Winter, Spring, Summer, Fall...each gives us different kinds of weather, such as sunshine, rain, snow, wind and storms! The weather is different at different places around the planet. In some places, it's sunny right now, while in other places it's snowing. Many things affect the weather, including the atmosphere, the sun and the season.
Some people study weather. It's a part of science called meteorology. Meteorologists (people who study weather) study the weather and try to predict it. Predicting the weather is not easy, as there are so many factors and variables involved. Have you ever seen a meteorologist on TV telling you what to expect?
Different places in the world tend to have different kinds of weather. Some places, like California, are warm and sunny for much of the year. Others, like the tropical rain forests, get rain nearly every day. Still others are cold and snowy most of the year, like Alaska.
Wind is the result of air moving around in the atmosphere. Wind is caused by differences in air pressure. Cool air is heavier than hot air. A lot of cool air will create an area of high pressure. A lot of hot air will create an area of low pressure. When areas of low pressure and high pressure meet, the air will want to move from the high pressure area to the low pressure area. This creates wind. The larger the difference in temperature between the two areas of pressure, the faster the wind will blow.
When water falls from clouds it's called precipitation. This can be rain, snow, sleet, or hail. Rain forms from the water cycle. The sun heats up water on the Earth's surface. Water evaporates into vapor and travels into the atmosphere. As more and more water condenses, clouds form. Eventually water droplets in clouds become large and heavy enough that gravity pulls them back to the ground in the form of rain.
We get snow when the temperature is below freezing (32 degrees) and small ice crystals stick together to form snowflakes. Each snowflake is unique, meaning no two snowflakes are exactly alike. Hail generally gets formed in large thunderstorms, where balls of ice get blown several times up into the cold atmosphere. Each time another layer of water on the ball of ice gets frozen, making the ball larger and larger until it finally falls to the ground.

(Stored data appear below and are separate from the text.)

import Summits.MatrixMultiplication.OmegaCensus.STPPSmallPatternKernelSearch122B
import Summits.MatrixMultiplication.OmegaCensus.STPPSmallPatternKernelProduct

/-!
# ω-census, `(1,2,2)^4` is infeasible in `ℤ/30` — kernel search, part 55

HONEST FRAMING (pub-omega census; verbatim): lottery ticket; floor = certified bounds/negative ranges.
Census STRUCTURE bookkeeping of the STPP track (seat pub-omega-stpp-3, gen 24; STRUCTURE row B5, the threshold column
`T2(H) = max {k : (1,2,2)^k ⊆ H}`, lower side), not progress on `ω`: small patterns in small groups bound no exponent.

Second-level chunks `STPP122Neg.search2xx (zcode 30) 4` (`decide +kernel`, ≈ 116 s predicted; a fixed start `(y, c'₀)`
split by exclusion masks on the code of `b₁`); assembled in `STPPSmallPatternNone122K4Z30.lean`.

References: H. Cohn, R. Kleinberg, B. Szegedy, C. Umans, FOCS 2005 (arXiv:math/0511460), Def. 5.1.
-/

set_option Elab.async false  -- several kernel pieces: elaborate sequentially (memory)

namespace Summit.MatrixMultiplication.OmegaCensus

namespace STPP122Neg

open STPP211Neg

/-- Second-level-chunked kernel search, `ℤ/30`, `k = 4`, fixed start `(y, c'₀) = (5, 10)`, allowed `b₁` codes
[6, 7, 8, 9] (≈ 70 s predicted). -/
theorem Z30k4p.x106 : search2xx (zcode 30) 4 [(5, 10, 1073740863)] = true := by
  decide +kernel

/-- Second-level-chunked kernel search, `ℤ/30`, `k = 4`, fixed start `(y, c'₀) = (5, 10)`, allowed `b₁` codes
[11, 12, 13, 14, 16, 17, 18, 19, 21, 22, 23, 24, 26, 27, 28, 29] (≈ 46 s predicted). -/
theorem Z30k4p.x107 : search2xx (zcode 30) 4 [(5, 10, 34637823)] = true := by
  decide +kernel

end STPP122Neg

end Summit.MatrixMultiplication.OmegaCensus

Clouds are tiny drops of water in the air. They are so small and light that they float in the air.
Clouds form from condensed water vapor. This can occur in a number of ways. One way is when warm air, or a warm front, meets up with cold air, or a cold front. The warm air will be forced upward and into colder air. When the warm air starts to drop in temperature, water vapor will condense into liquid droplets and clouds form. Also, warm damp air can blow up against a mountain. The mountain will force the air up into the atmosphere. As this air cools, clouds will form. That's why there are often clouds at the top of mountains.

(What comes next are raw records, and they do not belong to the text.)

/-- **The right half-disc from its three parts (R-fixed, R-growing, A).**  This is the first lead's
registered `stub_rightHalfDiscMajorantLog` signature, now a theorem modulo `stub_realAxisFixedInterval`,
`stub_realAxisGrowing`, `stub_rightOffAxis`: on the positive axis `z = t > 0` the sum is
`Σ t^{s_f(n)}` and `‖z − 1‖ = |t − 1|`; use R-fixed for `t ≤ T₀` (the budget factor is `≥ 1` once
`C ≥ 0`) and R-growing for `t > T₀` (there `|t − 1| = t − 1`); off the axis use A.  Constants `max`-ed. -/
theorem rightHalf_of_stubs :
    ∀ (k : ℕ) (f : Fin k → Polynomial ℤ), Literature.NumberTheory.Sieve.IsBatemanHornSystem f →
      ∃ A C : ℝ, ∃ x₀ : ℕ, ∀ x : ℕ, x₀ ≤ x → ∀ z : ℂ, ‖z - 1‖ ≤ 3 * Real.log (Real.log (x : ℝ)) →
        0 ≤ z.re →
        ‖(∑ n ∈ Finset.range (x + 1), (z : ℂ) ^ (∑ i, (((f i).eval (n : ℤ)).toNat.factorization.sum fun _ v => min v 2)))‖ ≤
          A * (x : ℝ) * (Real.log (x : ℝ)) ^ ((k : ℝ) * ((z : ℂ).re - 1)) *
            Real.exp (C * ‖(z : ℂ) - 1‖ * Real.log (‖(z : ℂ) - 1‖ + 2)) := by
  intro k f hf
  obtain ⟨T₀, hT₀, A₂, C₂, x₂, hgrow⟩ := stub_realAxisGrowing k f hf
  obtain ⟨A₁, x₁, hfix⟩ := stub_realAxisFixedInterval k f hf T₀ hT₀
  obtain ⟨A₃, C₃, x₃, hoff⟩ := stub_rightOffAxis k f hf
  refine ⟨max (max (max A₁ A₂) A₃) 0, max (max C₂ C₃) 0, max (max (max x₁ x₂) x₃) 2,
    fun x hx z hz hre => ?_⟩
  have hx₁ : x₁ ≤ x := le_trans (le_trans (le_trans (le_max_left _ _) (le_max_left _ _)) (le_max_left _ _)) hx
  have hx₂ : x₂ ≤ x := le_trans (le_trans (le_trans (le_max_right _ _) (le_max_left _ _)) (le_max_left _ _)) hx
  have hx₃ : x₃ ≤ x := le_trans (le_trans (le_max_right _ _) (le_max_left _ _)) hx
  have hx2 : (2 : ℝ) ≤ x := by exact_mod_cast (le_max_right _ _).trans hx
  have hlogx : 0 < Real.log (x : ℝ) := Real.log_pos (by linarith)
  have hA' : 0 ≤ max (max (max A₁ A₂) A₃) 0 := le_max_right _ _
  have hC' : 0 ≤ max (max C₂ C₃) 0 := le_max_right _ _
  have hr : 0 ≤ ‖(z : ℂ) - 1‖ := norm_nonneg _
  have hP : 0 ≤ (x : ℝ) * (Real.log (x : ℝ)) ^ ((k : ℝ) * ((z : ℂ).re - 1)) :=
    mul_nonneg (by positivity) (Real.rpow_nonneg hlogx.le _)
  set N : ℕ → ℕ := fun n => ∑ i, (((f i).eval (n : ℤ)).toNat.factorization.sum fun _ v => min v 2)
    with hNdef
  by_cases hax : z.im = 0 ∧ 0 < z.re
  · -- the positive real axis: `z = t`
    obtain ⟨him, htpos⟩ := hax
    set t : ℝ := z.re with htdef
    have hzt : z = ((t : ℝ) : ℂ) := eq_ofReal_of_im_eq_zero him
    have hsum : ‖∑ n ∈ Finset.range (x + 1), (z : ℂ) ^ N n‖ = ∑ n ∈ Finset.range (x + 1), t ^ N n := by
      rw [hzt]; exact norm_sum_ofReal_pow t htpos.le _ _
    have hnorm : ‖(z : ℂ) - 1‖ = |t - 1| := by
      rw [hzt, show ((t : ℝ) : ℂ) - 1 = ((t - 1 : ℝ) : ℂ) by push_cast; ring, Complex.norm_real,
        Real.norm_eq_abs]
    rw [hsum]
    by_cases htT : t ≤ T₀
    · -- fixed interval
      have h1 := hfix x hx₁ t htpos htT
      calc ∑ n ∈ Finset.range (x + 1), t ^ N n
          ≤ A₁ * (x : ℝ) * (Real.log (x : ℝ)) ^ ((k : ℝ) * (t - 1)) := h1
        _ = A₁ * ((x : ℝ) * (Real.log (x : ℝ)) ^ ((k : ℝ) * ((z : ℂ).re - 1))) *
              Real.exp (0 * ‖(z : ℂ) - 1‖ * Real.log (‖(z : ℂ) - 1‖ + 2)) := by
            rw [htdef]; simp [mul_assoc]
        _ ≤ max (max (max A₁ A₂) A₃) 0 * ((x : ℝ) * (Real.log (x : ℝ)) ^ ((k : ℝ) * ((z : ℂ).re - 1))) *
              Real.exp (max (max C₂ C₃) 0 * ‖(z : ℂ) - 1‖ * Real.log (‖(z : ℂ) - 1‖ + 2)) :=
            majorant_mono (le_trans (le_trans (le_max_left _ _) (le_max_left _ _)) (le_max_left _ _))
              hA' hC' hP hr
        _ = _ := by ring
    · -- growing `t`
      have hT₀t : T₀ ≤ t := le_of_lt (lt_of_not_ge htT)
      have ht1 : 0 ≤ t - 1 := by linarith
      have habs : |t - 1| = t - 1 := abs_of_nonneg ht1
      have hz' : t - 1 ≤ 3 * Real.log (Real.log (x : ℝ)) := by rw [← habs, ← hnorm]; exact hz
      have h2 := hgrow x hx₂ t hT₀t hz'
      calc ∑ n ∈ Finset.range (x + 1), t ^ N n
          ≤ A₂ * (x : ℝ) * (Real.log (x : ℝ)) ^ ((k : ℝ) * (t - 1)) *
              Real.exp (C₂ * (t - 1) * Real.log ((t - 1) + 2)) := h2
        _ = A₂ * ((x : ℝ) * (Real.log (x : ℝ)) ^ ((k : ℝ) * ((z : ℂ).re - 1))) *
              Real.exp (C₂ * ‖(z : ℂ) - 1‖ * Real.log (‖(z : ℂ) - 1‖ + 2)) := by
            rw [hnorm, habs, htdef]; ring
        _ ≤ max (max (max A₁ A₂) A₃) 0 * ((x : ℝ) * (Real.log (x : ℝ)) ^ ((k : ℝ) * ((z : ℂ).re - 1))) *
              Real.exp (max (max C₂ C₃) 0 * ‖(z : ℂ) - 1‖ * Real.log (‖(z : ℂ) - 1‖ + 2)) :=
            majorant_mono (le_trans (le_trans (le_max_right _ _) (le_max_left _ _)) (le_max_left _ _))
              hA' ((le_max_left _ _).trans (le_max_left _ _)) hP hr
        _ = _ := by ring
  · -- off the positive axis
    have h3 := hoff x hx₃ z hz hre hax
    calc ‖∑ n ∈ Finset.range (x + 1), (z : ℂ) ^ N n‖
        ≤ A₃ * (x : ℝ) * (Real.log (x : ℝ)) ^ ((k : ℝ) * ((z : ℂ).re - 1)) *
            Real.exp (C₃ * ‖(z : ℂ) - 1‖ * Real.log (‖(z : ℂ) - 1‖ + 2)) := h3
      _ = A₃ * ((x : ℝ) * (Real.log (x : ℝ)) ^ ((k : ℝ) * ((z : ℂ).re - 1))) *
            Real.exp (C₃ * ‖(z : ℂ) - 1‖ * Real.log (‖(z : ℂ) - 1‖ + 2)) := by ring
      _ ≤ max (max (max A₁ A₂) A₃) 0 * ((x : ℝ) * (Real.log (x : ℝ)) ^ ((k : ℝ) * ((z : ℂ).re - 1))) *
            Real.exp (max (max C₂ C₃) 0 * ‖(z : ℂ) - 1‖ * Real.log (‖(z : ℂ) - 1‖ + 2)) :=
          majorant_mono ((le_max_right _ _).trans (le_max_left _ _)) hA'
            ((le_max_right _ _).trans (le_max_left _ _)) hP hr
      _ = _ := by ring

There are several different types of clouds, and they each have their own names!
Cumulus - Cumulus clouds are the big, puffy white clouds. They look like floating cotton. Sometimes they can turn into cumulonimbus, or tall towering cumulus clouds. These clouds are thunderstorm clouds.
Cirrus - Cirrus clouds are high, thin clouds made of ice crystals. They generally mean good weather is on the way.

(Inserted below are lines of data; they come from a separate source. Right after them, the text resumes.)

import Literature.NumberTheory.LFunctions.WeilTwoPrimeDeflL2Def
import Literature.NumberTheory.LFunctions.WeilTwoPrimeDeflL2DataPE24
import Literature.NumberTheory.LFunctions.WeilBlockRowsR
import HarnessLib

/-!
# Deflated two-prime certificate L2: the materialized even block agrees with `P_r + Σ μ ĉ ĉᵀ`, rows 70–79

`WeilCert.checkPmRowG` for certificate L2 (even block), by `decide +kernel`. Pure proof file; nothing is asserted.
-/

noncomputable section

namespace Literature.NumberTheory.LFunctions

set_option maxHeartbeats 0 in
/-- Row 70 of the materialized even block is row 70 of `P_r + Σ μ ĉ ĉᵀ` (certificate L2). [folklore] -/
theorem checkPmRowG0_70_weilCertDeflL2 : weilCertDeflL2Base.checkPmRowG weilCertDeflL2P weilCertDeflL2PmE 0 70 = true := by
  decide +kernel

set_option maxHeartbeats 0 in
/-- Row 71 of the materialized even block is row 71 of `P_r + Σ μ ĉ ĉᵀ` (certificate L2). [folklore] -/
theorem checkPmRowG0_71_weilCertDeflL2 : weilCertDeflL2Base.checkPmRowG weilCertDeflL2P weilCertDeflL2PmE 0 71 = true := by
  decide +kernel

set_option maxHeartbeats 0 in
/-- Row 72 of the materialized even block is row 72 of `P_r + Σ μ ĉ ĉᵀ` (certificate L2). [folklore] -/
theorem checkPmRowG0_72_weilCertDeflL2 : weilCertDeflL2Base.checkPmRowG weilCertDeflL2P weilCertDeflL2PmE 0 72 = true := by
  decide +kernel

set_option maxHeartbeats 0 in
/-- Row 73 of the materialized even block is row 73 of `P_r + Σ μ ĉ ĉᵀ` (certificate L2). [folklore] -/
theorem checkPmRowG0_73_weilCertDeflL2 : weilCertDeflL2Base.checkPmRowG weilCertDeflL2P weilCertDeflL2PmE 0 73 = true := by
  decide +kernel

set_option maxHeartbeats 0 in
/-- Row 74 of the materialized even block is row 74 of `P_r + Σ μ ĉ ĉᵀ` (certificate L2). [folklore] -/
theorem checkPmRowG0_74_weilCertDeflL2 : weilCertDeflL2Base.checkPmRowG weilCertDeflL2P weilCertDeflL2PmE 0 74 = true := by
  decide +kernel

set_option maxHeartbeats 0 in
/-- Row 75 of the materialized even block is row 75 of `P_r + Σ μ ĉ ĉᵀ` (certificate L2). [folklore] -/
theorem checkPmRowG0_75_weilCertDeflL2 : weilCertDeflL2Base.checkPmRowG weilCertDeflL2P weilCertDeflL2PmE 0 75 = true := by
  decide +kernel

set_option maxHeartbeats 0 in
/-- Row 76 of the materialized even block is row 76 of `P_r + Σ μ ĉ ĉᵀ` (certificate L2). [folklore] -/
theorem checkPmRowG0_76_weilCertDeflL2 : weilCertDeflL2Base.checkPmRowG weilCertDeflL2P weilCertDeflL2PmE 0 76 = true := by
  decide +kernel

set_option maxHeartbeats 0 in
/-- Row 77 of the materialized even block is row 77 of `P_r + Σ μ ĉ ĉᵀ` (certificate L2). [folklore] -/
theorem checkPmRowG0_77_weilCertDeflL2 : weilCertDeflL2Base.checkPmRowG weilCertDeflL2P weilCertDeflL2PmE 0 77 = true := by
  decide +kernel

set_option maxHeartbeats 0 in
/-- Row 78 of the materialized even block is row 78 of `P_r + Σ μ ĉ ĉᵀ` (certificate L2). [folklore] -/
theorem checkPmRowG0_78_weilCertDeflL2 : weilCertDeflL2Base.checkPmRowG weilCertDeflL2P weilCertDeflL2PmE 0 78 = true := by
  decide +kernel

set_option maxHeartbeats 0 in
/-- Row 79 of the materialized even block is row 79 of `P_r + Σ μ ĉ ĉᵀ` (certificate L2). [folklore] -/
theorem checkPmRowG0_79_weilCertDeflL2 : weilCertDeflL2Base.checkPmRowG weilCertDeflL2P weilCertDeflL2PmE 0 79 = true := by
  decide +kernel


end Literature.NumberTheory.LFunctions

Stratus - Stratus clouds are the low flat and large clouds that tend to cover the entire sky. They give us those "overcast" days and can drop light rain called drizzle.
Fog - Fog is a cloud that forms right at the surface of the Earth. Fog can make it very hard to see and dangerous for driving a car, landing a plane or piloting a ship.
Storms happen when there is a weather front. A weather front is the place where two different air bodies, a warm air mass and a cold air mass, meet. There is usually stormy weather at a weather front.
A cold front is where cold air meets warm air. The cold air will move under the warm air, forcing the warmer air to rise quickly. Because the warm air can rise quickly, cold fronts can cause cumulonimbus clouds to form with heavy rain and thunderstorms.
A warm front is where warm air meets cold air. In this case the warm air will rise slowly over the top of the colder air. Warm fronts can cause long periods of light rain and drizzle.
Sometimes a cold front can catch up to a warm front. When this happens it creates an occluded front. Occluded fronts can generate heavy rain and thunderstorms.
We can use art to track the weather!
Here's what you need:
- Paper plate
- Small amount of card stock or cardboard
- Brass fastener or paper clip
Pick one of the sections to start with, in that section draw what you think a sunny warm day looks like in the sky. I will draw a clear blue sky with a sunshine. You don't need a lot of detail in the small space.
2nd section: Slightly Cloudy
Draw that sunny day again, but this time with a few clouds lingering.
3rd section: Mostly Cloudy
Draw your blue sky, but no sunshine! The sun will be covered up by all the clouds in the sky.
4th section: Clouds and Wind
Draw your clouds in the sky and add some wind blowing. You can do this by adding wavy lines behind the clouds.
Now your clouds will be rain clouds! Rain clouds are heavy with water, and get dark in the sky before rainfall. Draw some dark clouds with rain coming down.
6th section: Storm
Keep your rain cloud and rainfall, but add some lightening strikes to show a thunder storm!
7th section: Snow
Snow clouds are white and billowing. In this section, draw some snow clouds with white snowflakes falling.
8th section: Rainbow
in the last section, draw a beautiful rainbow to show that the sky has cleared up after a rain shower!
Keep a sheet of paper and pencil by your weather wheel so that each day you can record the date and what the weather was like. Over time, you will have your very own weather log!